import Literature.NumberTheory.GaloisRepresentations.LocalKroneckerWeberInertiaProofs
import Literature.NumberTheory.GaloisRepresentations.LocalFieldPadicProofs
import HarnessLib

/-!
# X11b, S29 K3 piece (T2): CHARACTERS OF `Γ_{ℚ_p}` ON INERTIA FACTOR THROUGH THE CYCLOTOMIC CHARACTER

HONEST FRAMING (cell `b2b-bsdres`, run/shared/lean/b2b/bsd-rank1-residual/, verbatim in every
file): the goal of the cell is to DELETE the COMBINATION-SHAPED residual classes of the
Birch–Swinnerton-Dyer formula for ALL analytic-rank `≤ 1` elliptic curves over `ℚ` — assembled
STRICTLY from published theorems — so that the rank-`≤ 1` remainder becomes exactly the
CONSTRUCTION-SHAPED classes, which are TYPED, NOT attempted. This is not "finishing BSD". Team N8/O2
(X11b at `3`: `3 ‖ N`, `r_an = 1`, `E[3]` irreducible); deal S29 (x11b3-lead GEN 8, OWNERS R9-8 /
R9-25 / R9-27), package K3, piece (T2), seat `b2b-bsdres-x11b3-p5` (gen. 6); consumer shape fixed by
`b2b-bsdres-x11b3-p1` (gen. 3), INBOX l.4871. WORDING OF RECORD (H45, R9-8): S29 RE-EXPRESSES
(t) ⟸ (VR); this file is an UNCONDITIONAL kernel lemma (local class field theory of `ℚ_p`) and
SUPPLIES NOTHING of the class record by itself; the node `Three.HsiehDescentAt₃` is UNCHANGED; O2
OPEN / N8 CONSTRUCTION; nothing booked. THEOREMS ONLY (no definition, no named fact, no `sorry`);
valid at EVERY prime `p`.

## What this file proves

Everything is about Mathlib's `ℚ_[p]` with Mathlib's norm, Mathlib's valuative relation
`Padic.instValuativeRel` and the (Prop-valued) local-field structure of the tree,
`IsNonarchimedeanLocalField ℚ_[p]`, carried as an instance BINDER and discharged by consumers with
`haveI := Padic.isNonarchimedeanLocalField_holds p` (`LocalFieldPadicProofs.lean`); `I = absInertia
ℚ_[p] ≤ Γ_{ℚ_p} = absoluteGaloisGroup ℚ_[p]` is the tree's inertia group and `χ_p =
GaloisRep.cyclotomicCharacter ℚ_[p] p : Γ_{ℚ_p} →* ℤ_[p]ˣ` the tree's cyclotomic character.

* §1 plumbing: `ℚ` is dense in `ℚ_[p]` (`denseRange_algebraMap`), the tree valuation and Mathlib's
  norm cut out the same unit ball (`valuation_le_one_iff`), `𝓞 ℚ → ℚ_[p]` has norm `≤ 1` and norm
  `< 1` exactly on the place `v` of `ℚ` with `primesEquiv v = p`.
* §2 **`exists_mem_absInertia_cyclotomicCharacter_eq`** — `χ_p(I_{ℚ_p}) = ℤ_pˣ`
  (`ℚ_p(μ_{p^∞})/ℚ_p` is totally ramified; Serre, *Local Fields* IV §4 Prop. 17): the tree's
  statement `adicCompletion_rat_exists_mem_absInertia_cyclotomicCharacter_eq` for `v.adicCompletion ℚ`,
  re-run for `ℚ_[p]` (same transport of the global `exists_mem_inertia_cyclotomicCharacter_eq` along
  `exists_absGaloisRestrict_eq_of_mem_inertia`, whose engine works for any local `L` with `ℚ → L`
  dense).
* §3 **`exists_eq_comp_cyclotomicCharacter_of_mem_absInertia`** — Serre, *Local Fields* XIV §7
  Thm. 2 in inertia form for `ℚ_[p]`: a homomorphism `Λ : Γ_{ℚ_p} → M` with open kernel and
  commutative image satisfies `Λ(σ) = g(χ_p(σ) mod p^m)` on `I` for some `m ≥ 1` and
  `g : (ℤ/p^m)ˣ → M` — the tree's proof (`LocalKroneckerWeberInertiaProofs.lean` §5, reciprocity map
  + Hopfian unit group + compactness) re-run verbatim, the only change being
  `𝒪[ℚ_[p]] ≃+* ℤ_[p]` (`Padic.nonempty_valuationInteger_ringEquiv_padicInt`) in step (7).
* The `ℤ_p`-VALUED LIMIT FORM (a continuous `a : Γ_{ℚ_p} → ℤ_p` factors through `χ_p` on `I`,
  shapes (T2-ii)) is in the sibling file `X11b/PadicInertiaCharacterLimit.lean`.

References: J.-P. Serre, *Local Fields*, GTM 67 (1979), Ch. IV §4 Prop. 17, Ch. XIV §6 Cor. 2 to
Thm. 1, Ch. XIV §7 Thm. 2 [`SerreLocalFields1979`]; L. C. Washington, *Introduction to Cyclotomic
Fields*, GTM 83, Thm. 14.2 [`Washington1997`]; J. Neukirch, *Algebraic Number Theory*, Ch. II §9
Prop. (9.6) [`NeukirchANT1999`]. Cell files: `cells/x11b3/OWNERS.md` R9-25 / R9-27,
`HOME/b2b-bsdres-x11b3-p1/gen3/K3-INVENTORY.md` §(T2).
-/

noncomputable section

____

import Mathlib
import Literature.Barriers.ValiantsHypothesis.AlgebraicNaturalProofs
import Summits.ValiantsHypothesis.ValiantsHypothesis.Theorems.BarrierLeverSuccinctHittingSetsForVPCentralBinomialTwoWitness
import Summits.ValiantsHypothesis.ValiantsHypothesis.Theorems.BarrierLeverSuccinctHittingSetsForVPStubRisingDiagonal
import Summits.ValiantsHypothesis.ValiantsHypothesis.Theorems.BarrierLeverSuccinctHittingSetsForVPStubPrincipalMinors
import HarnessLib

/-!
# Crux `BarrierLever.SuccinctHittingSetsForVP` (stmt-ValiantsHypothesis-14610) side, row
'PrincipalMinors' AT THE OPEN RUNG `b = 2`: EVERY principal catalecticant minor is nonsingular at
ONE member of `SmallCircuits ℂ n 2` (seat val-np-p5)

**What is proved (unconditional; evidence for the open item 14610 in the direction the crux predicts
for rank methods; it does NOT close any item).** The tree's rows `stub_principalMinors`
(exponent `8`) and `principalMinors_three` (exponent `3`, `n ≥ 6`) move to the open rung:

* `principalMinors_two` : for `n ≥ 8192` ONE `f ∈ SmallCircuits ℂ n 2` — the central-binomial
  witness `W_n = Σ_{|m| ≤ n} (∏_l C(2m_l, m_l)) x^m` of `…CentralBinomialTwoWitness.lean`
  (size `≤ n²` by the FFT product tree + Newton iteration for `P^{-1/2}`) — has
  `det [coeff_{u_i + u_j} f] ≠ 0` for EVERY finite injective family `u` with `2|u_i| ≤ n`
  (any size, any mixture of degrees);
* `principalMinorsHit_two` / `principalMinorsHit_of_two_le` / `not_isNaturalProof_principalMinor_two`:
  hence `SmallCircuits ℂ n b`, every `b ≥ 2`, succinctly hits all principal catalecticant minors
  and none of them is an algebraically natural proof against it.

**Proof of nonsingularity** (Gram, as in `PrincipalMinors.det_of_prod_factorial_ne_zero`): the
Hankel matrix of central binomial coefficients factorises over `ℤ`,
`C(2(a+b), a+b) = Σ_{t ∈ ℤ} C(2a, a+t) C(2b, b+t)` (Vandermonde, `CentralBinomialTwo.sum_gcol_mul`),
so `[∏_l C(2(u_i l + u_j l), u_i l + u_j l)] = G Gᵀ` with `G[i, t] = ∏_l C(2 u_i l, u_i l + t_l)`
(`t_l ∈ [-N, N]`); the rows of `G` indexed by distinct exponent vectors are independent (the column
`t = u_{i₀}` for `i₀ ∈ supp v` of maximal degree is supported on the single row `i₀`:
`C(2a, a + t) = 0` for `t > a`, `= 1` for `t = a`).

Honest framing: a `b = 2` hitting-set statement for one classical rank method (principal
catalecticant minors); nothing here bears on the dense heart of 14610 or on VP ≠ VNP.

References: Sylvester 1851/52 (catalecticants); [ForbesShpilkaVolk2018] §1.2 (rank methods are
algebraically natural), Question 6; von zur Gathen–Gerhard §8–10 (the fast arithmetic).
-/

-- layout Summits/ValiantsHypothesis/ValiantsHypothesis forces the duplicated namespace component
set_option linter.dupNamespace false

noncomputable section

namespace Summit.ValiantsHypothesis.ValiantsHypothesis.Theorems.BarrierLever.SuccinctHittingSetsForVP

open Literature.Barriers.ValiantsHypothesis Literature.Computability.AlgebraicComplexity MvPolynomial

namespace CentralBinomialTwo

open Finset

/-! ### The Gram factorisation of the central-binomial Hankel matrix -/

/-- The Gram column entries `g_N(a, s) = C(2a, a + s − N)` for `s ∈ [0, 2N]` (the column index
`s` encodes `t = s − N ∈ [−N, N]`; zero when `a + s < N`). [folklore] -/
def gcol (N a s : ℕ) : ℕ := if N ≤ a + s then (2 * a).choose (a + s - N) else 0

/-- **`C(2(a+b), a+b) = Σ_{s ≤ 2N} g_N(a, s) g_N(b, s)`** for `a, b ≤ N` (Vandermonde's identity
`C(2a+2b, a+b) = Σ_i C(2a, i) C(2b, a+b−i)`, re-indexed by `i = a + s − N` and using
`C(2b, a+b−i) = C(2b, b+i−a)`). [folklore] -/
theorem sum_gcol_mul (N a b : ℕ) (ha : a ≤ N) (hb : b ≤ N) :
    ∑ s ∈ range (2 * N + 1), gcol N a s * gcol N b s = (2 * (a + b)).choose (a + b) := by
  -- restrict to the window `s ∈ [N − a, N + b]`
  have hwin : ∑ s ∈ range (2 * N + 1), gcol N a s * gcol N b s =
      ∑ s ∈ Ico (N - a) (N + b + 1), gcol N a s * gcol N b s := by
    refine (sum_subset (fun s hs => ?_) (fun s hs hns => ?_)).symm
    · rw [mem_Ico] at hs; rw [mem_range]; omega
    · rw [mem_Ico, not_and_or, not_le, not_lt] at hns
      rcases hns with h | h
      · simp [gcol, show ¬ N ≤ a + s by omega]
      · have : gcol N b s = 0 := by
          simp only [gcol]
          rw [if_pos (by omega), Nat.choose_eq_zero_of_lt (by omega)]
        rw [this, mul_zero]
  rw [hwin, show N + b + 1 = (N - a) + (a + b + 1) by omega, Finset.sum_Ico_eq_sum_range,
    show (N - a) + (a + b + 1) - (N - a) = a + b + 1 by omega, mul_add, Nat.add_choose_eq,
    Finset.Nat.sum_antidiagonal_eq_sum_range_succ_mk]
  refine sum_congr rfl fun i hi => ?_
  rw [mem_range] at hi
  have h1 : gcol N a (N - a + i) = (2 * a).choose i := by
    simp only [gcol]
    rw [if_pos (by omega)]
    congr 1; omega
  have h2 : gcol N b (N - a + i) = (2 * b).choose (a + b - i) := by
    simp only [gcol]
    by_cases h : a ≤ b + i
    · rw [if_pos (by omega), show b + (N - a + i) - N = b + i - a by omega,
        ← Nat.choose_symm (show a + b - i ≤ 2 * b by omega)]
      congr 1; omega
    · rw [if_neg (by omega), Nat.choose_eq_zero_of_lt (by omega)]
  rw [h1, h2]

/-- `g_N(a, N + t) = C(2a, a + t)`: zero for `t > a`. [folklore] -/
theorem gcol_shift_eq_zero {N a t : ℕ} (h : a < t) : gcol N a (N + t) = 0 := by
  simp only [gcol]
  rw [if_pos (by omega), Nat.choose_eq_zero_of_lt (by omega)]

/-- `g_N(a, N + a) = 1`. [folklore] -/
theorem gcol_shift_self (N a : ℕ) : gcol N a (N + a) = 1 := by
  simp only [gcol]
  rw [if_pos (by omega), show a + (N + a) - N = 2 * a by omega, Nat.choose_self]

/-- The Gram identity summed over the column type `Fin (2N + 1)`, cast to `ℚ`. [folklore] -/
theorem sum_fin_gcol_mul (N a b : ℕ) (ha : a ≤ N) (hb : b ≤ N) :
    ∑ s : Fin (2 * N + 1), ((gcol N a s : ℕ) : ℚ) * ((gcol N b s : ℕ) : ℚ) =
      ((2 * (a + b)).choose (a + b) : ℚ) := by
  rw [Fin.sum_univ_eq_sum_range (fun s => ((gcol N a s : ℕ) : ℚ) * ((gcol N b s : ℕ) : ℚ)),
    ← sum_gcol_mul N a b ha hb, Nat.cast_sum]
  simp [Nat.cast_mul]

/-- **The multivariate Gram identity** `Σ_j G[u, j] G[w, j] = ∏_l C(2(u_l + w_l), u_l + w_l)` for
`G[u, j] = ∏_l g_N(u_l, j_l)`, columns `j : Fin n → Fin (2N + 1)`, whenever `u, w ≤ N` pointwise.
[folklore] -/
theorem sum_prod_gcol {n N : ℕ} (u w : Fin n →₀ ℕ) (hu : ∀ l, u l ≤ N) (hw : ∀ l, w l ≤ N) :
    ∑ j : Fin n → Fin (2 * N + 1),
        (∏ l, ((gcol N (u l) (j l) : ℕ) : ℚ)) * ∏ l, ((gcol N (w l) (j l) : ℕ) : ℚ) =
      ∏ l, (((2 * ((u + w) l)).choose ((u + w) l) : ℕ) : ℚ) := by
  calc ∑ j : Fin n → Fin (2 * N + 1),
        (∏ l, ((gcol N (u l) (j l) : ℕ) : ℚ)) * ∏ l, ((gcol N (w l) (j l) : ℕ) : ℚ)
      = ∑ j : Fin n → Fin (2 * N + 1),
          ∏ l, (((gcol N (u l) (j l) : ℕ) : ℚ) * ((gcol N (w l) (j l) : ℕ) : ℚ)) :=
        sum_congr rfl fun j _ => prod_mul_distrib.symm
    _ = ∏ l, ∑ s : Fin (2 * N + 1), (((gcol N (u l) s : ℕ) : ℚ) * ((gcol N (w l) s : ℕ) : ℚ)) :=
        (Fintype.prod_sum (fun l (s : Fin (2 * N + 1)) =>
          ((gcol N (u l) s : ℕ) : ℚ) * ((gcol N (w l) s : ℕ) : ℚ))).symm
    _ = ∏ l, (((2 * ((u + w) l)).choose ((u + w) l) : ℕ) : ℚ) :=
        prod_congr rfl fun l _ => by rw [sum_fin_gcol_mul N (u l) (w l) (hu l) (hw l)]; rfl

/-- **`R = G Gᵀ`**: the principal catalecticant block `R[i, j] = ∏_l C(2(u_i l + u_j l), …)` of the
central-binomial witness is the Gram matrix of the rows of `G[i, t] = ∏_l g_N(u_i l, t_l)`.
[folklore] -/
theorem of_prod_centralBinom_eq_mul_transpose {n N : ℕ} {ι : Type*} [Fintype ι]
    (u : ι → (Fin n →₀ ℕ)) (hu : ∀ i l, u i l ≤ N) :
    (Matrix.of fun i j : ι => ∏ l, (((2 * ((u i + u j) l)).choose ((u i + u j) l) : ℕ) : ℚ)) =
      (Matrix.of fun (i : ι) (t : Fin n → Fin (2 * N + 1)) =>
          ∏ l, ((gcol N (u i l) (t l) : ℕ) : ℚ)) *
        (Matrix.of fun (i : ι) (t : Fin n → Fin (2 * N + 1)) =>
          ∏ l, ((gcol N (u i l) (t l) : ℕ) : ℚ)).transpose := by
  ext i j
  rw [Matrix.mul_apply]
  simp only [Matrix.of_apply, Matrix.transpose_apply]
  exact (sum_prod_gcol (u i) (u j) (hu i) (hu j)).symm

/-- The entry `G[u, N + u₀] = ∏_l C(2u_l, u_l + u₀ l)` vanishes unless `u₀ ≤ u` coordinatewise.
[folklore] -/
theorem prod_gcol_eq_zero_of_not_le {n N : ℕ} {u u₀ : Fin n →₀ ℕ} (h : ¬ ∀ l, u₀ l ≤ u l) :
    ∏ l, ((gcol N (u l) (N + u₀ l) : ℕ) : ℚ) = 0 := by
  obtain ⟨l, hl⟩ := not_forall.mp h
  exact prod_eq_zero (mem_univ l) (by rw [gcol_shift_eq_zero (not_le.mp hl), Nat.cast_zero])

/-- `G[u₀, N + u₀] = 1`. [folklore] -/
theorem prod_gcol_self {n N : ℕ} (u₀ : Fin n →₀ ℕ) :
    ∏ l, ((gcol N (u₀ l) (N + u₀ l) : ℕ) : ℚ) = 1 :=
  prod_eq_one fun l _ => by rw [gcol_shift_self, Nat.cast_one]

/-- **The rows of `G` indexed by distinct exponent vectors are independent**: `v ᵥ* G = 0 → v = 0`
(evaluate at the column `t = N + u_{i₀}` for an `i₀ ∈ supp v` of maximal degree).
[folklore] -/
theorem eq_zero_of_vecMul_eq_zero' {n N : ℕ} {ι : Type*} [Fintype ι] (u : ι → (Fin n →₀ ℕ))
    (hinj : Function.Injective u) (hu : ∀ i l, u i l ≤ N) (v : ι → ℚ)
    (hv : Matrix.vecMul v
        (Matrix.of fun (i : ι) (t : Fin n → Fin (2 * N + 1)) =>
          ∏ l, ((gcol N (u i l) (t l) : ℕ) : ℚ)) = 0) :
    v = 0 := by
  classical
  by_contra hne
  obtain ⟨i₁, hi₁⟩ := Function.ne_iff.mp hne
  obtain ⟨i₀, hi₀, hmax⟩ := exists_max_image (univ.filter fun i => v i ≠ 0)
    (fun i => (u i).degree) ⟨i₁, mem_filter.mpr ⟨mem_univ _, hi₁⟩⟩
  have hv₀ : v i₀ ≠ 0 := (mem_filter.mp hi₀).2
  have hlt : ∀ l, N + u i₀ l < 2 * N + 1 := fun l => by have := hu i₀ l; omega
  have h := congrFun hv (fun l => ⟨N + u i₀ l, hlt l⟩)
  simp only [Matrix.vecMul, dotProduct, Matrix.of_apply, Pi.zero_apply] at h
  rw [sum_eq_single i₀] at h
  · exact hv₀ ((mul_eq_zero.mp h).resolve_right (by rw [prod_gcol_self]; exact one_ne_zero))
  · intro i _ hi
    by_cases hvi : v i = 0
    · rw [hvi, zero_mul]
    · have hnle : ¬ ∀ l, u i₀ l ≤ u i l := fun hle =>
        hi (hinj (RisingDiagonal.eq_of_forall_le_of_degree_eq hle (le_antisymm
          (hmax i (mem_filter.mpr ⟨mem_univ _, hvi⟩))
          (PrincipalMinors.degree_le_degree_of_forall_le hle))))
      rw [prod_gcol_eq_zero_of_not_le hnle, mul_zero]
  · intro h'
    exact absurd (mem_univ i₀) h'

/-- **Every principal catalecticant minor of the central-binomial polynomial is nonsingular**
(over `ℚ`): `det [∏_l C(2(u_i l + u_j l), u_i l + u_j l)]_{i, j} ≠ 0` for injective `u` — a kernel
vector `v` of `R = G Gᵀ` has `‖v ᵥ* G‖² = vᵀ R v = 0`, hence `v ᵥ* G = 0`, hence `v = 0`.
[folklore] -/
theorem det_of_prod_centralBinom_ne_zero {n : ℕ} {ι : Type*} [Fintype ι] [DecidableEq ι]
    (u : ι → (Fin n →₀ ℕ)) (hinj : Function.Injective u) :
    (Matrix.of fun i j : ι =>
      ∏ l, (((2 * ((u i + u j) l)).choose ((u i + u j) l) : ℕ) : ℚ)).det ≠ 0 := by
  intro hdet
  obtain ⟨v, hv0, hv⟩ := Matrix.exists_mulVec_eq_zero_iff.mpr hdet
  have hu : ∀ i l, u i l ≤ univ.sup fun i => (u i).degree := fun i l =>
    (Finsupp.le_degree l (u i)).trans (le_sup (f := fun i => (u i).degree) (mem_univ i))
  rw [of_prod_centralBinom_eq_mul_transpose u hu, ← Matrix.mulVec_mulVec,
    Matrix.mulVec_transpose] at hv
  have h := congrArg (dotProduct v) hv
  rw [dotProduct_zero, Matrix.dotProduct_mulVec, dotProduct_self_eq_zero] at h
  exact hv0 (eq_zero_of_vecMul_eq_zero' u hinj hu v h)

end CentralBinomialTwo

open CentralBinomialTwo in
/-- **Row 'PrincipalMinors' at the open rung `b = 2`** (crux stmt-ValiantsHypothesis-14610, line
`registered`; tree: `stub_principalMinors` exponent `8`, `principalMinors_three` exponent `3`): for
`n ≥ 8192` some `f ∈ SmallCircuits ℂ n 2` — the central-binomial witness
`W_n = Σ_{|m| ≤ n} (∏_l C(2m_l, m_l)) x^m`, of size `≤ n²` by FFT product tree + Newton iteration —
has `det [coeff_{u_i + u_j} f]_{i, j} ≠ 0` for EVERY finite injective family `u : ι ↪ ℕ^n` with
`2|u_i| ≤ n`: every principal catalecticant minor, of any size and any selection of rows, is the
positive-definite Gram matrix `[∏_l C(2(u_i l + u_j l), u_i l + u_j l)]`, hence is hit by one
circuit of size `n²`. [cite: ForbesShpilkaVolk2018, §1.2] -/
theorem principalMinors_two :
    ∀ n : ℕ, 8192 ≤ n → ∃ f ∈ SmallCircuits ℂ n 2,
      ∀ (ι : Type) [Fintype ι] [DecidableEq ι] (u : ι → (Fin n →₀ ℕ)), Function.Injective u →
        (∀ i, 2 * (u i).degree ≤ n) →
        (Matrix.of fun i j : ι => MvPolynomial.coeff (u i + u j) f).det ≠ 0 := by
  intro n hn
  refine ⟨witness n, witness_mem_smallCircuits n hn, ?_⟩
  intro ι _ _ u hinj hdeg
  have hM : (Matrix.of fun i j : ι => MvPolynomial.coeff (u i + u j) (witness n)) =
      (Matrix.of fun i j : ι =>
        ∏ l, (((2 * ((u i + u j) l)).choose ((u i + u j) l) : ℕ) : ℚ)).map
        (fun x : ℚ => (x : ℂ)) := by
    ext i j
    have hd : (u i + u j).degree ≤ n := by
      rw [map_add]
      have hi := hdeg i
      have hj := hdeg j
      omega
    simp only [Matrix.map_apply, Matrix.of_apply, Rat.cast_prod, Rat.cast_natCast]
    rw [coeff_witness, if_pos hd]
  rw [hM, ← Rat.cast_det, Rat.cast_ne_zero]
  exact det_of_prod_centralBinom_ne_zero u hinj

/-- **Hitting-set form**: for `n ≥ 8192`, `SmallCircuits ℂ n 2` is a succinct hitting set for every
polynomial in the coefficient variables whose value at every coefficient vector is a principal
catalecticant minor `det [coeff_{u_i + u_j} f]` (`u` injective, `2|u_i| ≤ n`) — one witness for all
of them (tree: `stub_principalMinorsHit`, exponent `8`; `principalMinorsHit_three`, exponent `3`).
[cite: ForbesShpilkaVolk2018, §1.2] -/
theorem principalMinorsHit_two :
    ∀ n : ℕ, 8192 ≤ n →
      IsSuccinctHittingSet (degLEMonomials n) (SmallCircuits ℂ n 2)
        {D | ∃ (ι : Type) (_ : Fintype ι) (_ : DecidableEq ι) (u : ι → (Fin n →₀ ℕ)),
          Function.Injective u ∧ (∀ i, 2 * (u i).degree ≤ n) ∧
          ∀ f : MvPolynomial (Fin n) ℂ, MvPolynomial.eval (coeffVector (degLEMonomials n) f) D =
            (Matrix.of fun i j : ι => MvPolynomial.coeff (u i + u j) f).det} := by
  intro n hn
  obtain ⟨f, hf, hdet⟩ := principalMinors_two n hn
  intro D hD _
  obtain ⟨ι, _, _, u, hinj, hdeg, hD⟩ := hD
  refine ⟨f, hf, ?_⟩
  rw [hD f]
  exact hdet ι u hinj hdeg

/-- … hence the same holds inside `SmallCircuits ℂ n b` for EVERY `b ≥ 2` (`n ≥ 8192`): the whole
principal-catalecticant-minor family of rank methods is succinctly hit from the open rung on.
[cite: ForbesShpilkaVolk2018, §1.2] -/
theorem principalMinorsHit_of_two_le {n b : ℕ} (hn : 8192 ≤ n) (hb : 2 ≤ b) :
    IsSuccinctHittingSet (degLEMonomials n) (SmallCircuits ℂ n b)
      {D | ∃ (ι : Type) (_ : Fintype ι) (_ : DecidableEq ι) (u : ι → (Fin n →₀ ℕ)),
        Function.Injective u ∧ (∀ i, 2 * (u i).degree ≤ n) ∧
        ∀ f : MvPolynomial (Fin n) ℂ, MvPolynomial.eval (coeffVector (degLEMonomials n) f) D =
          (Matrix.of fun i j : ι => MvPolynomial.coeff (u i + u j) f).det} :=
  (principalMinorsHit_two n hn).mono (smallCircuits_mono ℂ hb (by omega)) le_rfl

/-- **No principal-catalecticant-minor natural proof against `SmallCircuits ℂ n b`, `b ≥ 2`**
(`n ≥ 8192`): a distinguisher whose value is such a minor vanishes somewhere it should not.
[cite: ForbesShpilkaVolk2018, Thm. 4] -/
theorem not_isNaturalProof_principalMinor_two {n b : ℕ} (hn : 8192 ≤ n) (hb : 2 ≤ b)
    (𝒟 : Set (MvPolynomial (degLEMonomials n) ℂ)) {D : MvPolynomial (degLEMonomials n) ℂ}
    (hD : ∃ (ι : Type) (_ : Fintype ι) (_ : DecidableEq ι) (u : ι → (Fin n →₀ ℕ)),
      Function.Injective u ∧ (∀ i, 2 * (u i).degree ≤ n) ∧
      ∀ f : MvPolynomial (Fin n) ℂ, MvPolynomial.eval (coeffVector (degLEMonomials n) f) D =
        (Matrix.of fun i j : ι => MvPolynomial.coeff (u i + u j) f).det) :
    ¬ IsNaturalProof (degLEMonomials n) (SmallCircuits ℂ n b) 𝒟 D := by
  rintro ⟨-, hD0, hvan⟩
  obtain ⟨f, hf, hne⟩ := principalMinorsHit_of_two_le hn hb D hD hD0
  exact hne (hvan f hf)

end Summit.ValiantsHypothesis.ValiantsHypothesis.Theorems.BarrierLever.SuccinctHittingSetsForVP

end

____

## [Exercise prompt]
For this exercise, output exactly the lines above from the line with "central-binomial witness is" to the line with "prod_eq_one fun l", counting both, and leave out the rest.

## [Answer for this exercise]
central-binomial witness is the Gram matrix of the rows of `G[i, t] = ∏_l g_N(u_i l, t_l)`.
[folklore] -/
theorem of_prod_centralBinom_eq_mul_transpose {n N : ℕ} {ι : Type*} [Fintype ι]
    (u : ι → (Fin n →₀ ℕ)) (hu : ∀ i l, u i l ≤ N) :
    (Matrix.of fun i j : ι => ∏ l, (((2 * ((u i + u j) l)).choose ((u i + u j) l) : ℕ) : ℚ)) =
      (Matrix.of fun (i : ι) (t : Fin n → Fin (2 * N + 1)) =>
          ∏ l, ((gcol N (u i l) (t l) : ℕ) : ℚ)) *
        (Matrix.of fun (i : ι) (t : Fin n → Fin (2 * N + 1)) =>
          ∏ l, ((gcol N (u i l) (t l) : ℕ) : ℚ)).transpose := by
  ext i j
  rw [Matrix.mul_apply]
  simp only [Matrix.of_apply, Matrix.transpose_apply]
  exact (sum_prod_gcol (u i) (u j) (hu i) (hu j)).symm

/-- The entry `G[u, N + u₀] = ∏_l C(2u_l, u_l + u₀ l)` vanishes unless `u₀ ≤ u` coordinatewise.
[folklore] -/
theorem prod_gcol_eq_zero_of_not_le {n N : ℕ} {u u₀ : Fin n →₀ ℕ} (h : ¬ ∀ l, u₀ l ≤ u l) :
    ∏ l, ((gcol N (u l) (N + u₀ l) : ℕ) : ℚ) = 0 := by
  obtain ⟨l, hl⟩ := not_forall.mp h
  exact prod_eq_zero (mem_univ l) (by rw [gcol_shift_eq_zero (not_le.mp hl), Nat.cast_zero])

/-- `G[u₀, N + u₀] = 1`. [folklore] -/
theorem prod_gcol_self {n N : ℕ} (u₀ : Fin n →₀ ℕ) :
    ∏ l, ((gcol N (u₀ l) (N + u₀ l) : ℕ) : ℚ) = 1 :=
  prod_eq_one fun l _ => by rw [gcol_shift_self, Nat.cast_one]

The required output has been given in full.